** Description of the task **
Only some lines are wanted. Transcribe, exactly, the lines below from the line with "(hG : G ⊆ gr" up to and including the line with "rw [Finset.card_eq_zero, Finset.sdiff_eq_empty_iff_subset]".

** Provided records **
- - -

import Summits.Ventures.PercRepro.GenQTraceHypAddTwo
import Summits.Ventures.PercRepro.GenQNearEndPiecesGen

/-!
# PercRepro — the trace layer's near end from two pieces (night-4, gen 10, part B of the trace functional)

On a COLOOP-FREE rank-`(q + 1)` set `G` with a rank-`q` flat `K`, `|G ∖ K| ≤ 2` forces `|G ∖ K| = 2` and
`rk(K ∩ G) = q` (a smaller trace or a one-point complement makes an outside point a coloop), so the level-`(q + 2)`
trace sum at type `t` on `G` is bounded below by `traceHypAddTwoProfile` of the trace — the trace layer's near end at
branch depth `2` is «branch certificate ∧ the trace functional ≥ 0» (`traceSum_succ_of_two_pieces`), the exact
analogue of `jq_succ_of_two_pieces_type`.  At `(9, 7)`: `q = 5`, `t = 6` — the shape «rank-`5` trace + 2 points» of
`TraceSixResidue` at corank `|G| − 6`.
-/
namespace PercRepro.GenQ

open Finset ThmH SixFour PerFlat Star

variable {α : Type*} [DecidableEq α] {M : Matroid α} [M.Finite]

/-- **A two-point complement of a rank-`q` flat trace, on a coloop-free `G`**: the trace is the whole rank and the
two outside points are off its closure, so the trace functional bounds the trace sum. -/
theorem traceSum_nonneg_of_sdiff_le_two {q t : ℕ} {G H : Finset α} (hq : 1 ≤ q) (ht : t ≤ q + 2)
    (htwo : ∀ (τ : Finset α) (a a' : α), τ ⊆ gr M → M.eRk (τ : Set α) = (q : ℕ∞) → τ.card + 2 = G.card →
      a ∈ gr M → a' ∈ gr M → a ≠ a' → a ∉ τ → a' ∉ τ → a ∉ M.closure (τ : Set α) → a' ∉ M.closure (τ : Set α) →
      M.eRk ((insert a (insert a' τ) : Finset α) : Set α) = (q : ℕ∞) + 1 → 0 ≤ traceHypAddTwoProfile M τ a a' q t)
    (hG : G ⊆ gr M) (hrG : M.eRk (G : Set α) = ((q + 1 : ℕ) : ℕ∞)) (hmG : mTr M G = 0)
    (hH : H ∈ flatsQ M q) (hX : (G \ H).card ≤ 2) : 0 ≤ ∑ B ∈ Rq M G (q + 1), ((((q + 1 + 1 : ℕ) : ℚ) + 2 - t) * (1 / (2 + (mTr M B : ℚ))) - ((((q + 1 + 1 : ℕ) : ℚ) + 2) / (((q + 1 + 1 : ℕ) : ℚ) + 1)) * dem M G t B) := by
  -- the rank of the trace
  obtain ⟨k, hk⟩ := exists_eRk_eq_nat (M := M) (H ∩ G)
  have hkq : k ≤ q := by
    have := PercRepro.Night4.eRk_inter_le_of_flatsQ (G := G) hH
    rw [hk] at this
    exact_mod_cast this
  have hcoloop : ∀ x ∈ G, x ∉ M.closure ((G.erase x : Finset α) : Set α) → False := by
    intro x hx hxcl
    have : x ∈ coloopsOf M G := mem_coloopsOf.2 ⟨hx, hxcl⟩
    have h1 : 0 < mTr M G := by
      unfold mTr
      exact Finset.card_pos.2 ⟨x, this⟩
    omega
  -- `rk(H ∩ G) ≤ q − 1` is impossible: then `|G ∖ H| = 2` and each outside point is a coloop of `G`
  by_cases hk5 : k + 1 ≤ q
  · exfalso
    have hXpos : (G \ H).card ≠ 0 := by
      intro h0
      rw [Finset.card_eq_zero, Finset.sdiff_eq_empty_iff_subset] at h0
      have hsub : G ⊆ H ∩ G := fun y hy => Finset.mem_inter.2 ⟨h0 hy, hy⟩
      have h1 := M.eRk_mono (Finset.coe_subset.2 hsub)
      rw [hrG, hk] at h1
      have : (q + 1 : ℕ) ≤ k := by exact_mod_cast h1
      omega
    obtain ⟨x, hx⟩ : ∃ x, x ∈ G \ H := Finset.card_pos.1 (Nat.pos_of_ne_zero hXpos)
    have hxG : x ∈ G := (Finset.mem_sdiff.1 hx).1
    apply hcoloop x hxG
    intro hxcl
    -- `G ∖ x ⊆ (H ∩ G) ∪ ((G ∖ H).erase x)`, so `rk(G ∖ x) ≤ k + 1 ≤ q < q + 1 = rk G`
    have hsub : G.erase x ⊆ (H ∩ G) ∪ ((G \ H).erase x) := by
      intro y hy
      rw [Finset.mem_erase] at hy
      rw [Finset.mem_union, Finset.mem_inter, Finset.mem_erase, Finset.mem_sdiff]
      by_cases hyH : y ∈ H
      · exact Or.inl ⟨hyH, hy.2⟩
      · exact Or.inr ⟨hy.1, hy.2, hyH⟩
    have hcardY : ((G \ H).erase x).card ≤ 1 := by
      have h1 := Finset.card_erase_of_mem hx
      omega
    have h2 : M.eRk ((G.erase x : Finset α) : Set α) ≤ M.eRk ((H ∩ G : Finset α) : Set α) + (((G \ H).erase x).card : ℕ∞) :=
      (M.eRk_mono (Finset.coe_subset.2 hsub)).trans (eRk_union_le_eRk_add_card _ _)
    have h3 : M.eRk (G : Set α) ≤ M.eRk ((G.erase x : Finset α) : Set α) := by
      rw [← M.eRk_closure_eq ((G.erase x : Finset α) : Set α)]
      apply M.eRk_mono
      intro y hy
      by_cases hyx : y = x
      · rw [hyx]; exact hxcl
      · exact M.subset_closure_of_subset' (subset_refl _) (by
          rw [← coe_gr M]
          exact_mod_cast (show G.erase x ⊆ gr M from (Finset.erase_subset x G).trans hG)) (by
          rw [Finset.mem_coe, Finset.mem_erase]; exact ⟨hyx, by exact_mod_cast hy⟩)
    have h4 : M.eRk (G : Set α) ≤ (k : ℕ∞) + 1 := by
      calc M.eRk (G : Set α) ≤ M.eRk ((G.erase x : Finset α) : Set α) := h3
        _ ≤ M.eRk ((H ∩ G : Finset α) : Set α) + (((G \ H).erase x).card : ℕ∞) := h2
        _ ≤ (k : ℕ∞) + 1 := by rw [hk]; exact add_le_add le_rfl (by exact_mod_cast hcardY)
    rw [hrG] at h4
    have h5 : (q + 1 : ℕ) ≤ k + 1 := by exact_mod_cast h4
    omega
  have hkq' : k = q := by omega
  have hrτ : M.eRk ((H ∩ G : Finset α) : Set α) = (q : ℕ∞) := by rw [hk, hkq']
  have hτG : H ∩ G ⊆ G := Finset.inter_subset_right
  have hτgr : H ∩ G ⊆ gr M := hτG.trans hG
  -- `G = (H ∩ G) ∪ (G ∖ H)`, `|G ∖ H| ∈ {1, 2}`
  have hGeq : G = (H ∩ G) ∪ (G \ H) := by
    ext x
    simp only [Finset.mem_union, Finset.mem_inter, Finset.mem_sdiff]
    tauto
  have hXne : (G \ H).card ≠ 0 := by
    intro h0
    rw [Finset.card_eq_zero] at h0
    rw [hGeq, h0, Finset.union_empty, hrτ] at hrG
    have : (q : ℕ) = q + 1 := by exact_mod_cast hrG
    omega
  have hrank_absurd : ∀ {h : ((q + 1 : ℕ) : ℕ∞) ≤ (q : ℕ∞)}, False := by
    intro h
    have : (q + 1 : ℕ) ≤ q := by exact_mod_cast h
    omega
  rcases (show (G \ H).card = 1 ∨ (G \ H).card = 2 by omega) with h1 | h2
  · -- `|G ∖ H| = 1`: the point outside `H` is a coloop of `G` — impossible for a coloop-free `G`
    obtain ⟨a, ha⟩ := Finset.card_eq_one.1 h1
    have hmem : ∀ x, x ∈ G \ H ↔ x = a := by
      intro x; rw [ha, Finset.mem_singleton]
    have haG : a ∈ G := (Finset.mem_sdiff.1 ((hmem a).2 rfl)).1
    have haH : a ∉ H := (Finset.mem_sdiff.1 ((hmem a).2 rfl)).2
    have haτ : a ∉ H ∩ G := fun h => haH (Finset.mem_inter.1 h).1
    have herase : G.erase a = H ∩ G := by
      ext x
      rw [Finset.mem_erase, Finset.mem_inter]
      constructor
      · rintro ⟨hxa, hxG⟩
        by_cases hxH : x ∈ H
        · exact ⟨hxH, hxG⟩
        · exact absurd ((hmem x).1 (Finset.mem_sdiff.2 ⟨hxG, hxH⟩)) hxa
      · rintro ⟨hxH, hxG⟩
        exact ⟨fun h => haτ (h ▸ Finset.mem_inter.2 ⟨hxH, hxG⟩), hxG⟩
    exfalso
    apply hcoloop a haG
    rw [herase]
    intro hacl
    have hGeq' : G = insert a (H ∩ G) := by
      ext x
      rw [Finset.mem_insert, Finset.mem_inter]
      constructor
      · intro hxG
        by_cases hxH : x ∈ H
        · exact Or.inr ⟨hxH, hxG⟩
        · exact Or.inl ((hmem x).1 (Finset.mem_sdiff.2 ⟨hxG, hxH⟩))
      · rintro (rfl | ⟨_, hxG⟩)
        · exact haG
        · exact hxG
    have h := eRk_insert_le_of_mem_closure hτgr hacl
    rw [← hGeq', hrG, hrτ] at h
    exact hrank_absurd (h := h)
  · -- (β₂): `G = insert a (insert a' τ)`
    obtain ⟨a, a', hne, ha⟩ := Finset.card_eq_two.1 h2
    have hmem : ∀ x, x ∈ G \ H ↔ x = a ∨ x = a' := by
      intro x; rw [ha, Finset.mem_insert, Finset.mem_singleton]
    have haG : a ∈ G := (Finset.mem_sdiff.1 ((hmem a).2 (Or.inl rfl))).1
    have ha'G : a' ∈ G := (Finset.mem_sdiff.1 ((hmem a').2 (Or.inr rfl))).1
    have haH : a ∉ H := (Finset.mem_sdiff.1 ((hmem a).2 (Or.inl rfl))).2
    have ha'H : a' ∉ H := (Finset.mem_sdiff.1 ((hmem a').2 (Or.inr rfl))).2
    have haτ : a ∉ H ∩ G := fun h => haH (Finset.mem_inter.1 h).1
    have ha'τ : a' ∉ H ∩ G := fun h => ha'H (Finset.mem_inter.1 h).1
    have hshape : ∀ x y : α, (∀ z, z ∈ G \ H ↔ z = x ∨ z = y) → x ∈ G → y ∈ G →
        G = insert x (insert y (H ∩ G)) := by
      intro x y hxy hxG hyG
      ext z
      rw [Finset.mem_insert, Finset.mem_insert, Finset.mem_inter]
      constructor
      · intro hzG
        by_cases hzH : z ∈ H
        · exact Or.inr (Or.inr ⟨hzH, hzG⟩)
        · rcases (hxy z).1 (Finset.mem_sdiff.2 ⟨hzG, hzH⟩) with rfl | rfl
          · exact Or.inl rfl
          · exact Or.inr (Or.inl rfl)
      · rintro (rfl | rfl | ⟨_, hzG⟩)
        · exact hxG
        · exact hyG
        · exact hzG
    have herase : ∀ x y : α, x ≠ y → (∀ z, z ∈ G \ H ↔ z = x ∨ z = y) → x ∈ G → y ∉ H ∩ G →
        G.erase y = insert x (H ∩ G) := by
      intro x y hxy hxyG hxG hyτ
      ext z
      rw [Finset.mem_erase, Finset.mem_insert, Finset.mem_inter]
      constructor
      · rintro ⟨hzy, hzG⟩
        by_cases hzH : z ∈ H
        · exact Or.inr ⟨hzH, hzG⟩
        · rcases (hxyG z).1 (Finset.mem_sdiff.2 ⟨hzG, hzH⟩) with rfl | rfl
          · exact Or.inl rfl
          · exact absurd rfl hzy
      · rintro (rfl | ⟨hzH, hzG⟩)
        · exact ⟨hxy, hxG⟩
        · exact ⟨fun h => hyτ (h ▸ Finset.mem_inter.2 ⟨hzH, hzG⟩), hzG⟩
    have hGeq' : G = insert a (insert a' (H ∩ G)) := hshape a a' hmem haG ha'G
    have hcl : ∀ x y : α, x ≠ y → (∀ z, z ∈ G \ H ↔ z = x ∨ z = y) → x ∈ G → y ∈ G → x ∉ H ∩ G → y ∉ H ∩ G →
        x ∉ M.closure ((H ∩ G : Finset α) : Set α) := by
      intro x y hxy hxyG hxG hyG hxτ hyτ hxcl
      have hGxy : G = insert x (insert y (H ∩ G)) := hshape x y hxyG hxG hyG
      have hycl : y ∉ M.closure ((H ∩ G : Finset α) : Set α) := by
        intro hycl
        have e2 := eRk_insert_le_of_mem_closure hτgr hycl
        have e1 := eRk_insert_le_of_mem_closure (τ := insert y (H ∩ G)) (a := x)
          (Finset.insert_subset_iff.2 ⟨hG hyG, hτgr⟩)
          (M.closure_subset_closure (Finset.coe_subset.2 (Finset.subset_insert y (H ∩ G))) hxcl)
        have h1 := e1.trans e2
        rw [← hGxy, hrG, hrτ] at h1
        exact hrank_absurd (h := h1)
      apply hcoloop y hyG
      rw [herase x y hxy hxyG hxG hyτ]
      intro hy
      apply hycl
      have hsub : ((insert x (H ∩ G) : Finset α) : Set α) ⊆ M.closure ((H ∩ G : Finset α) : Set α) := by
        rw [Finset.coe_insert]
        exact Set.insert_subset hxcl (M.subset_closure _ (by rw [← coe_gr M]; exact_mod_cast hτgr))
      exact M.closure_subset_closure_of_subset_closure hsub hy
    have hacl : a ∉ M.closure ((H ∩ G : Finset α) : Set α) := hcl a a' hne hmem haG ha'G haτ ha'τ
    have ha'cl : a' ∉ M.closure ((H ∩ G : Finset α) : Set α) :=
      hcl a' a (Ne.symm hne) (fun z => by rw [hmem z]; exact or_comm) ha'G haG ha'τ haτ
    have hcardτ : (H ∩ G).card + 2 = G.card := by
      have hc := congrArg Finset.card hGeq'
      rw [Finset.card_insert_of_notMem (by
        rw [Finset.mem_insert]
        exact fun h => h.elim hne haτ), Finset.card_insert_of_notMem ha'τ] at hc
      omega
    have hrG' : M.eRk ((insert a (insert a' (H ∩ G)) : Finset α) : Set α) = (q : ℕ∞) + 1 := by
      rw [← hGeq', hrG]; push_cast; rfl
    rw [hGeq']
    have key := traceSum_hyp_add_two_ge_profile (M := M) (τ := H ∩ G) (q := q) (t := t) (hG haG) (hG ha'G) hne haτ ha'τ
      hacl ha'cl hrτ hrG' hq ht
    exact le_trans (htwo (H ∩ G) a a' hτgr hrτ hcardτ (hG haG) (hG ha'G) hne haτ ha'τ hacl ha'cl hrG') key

- - -

** Solution below **
    (hG : G ⊆ gr M) (hrG : M.eRk (G : Set α) = ((q + 1 : ℕ) : ℕ∞)) (hmG : mTr M G = 0)
    (hH : H ∈ flatsQ M q) (hX : (G \ H).card ≤ 2) : 0 ≤ ∑ B ∈ Rq M G (q + 1), ((((q + 1 + 1 : ℕ) : ℚ) + 2 - t) * (1 / (2 + (mTr M B : ℚ))) - ((((q + 1 + 1 : ℕ) : ℚ) + 2) / (((q + 1 + 1 : ℕ) : ℚ) + 1)) * dem M G t B) := by
  -- the rank of the trace
  obtain ⟨k, hk⟩ := exists_eRk_eq_nat (M := M) (H ∩ G)
  have hkq : k ≤ q := by
    have := PercRepro.Night4.eRk_inter_le_of_flatsQ (G := G) hH
    rw [hk] at this
    exact_mod_cast this
  have hcoloop : ∀ x ∈ G, x ∉ M.closure ((G.erase x : Finset α) : Set α) → False := by
    intro x hx hxcl
    have : x ∈ coloopsOf M G := mem_coloopsOf.2 ⟨hx, hxcl⟩
    have h1 : 0 < mTr M G := by
      unfold mTr
      exact Finset.card_pos.2 ⟨x, this⟩
    omega
  -- `rk(H ∩ G) ≤ q − 1` is impossible: then `|G ∖ H| = 2` and each outside point is a coloop of `G`
  by_cases hk5 : k + 1 ≤ q
  · exfalso
    have hXpos : (G \ H).card ≠ 0 := by
      intro h0
      rw [Finset.card_eq_zero, Finset.sdiff_eq_empty_iff_subset] at h0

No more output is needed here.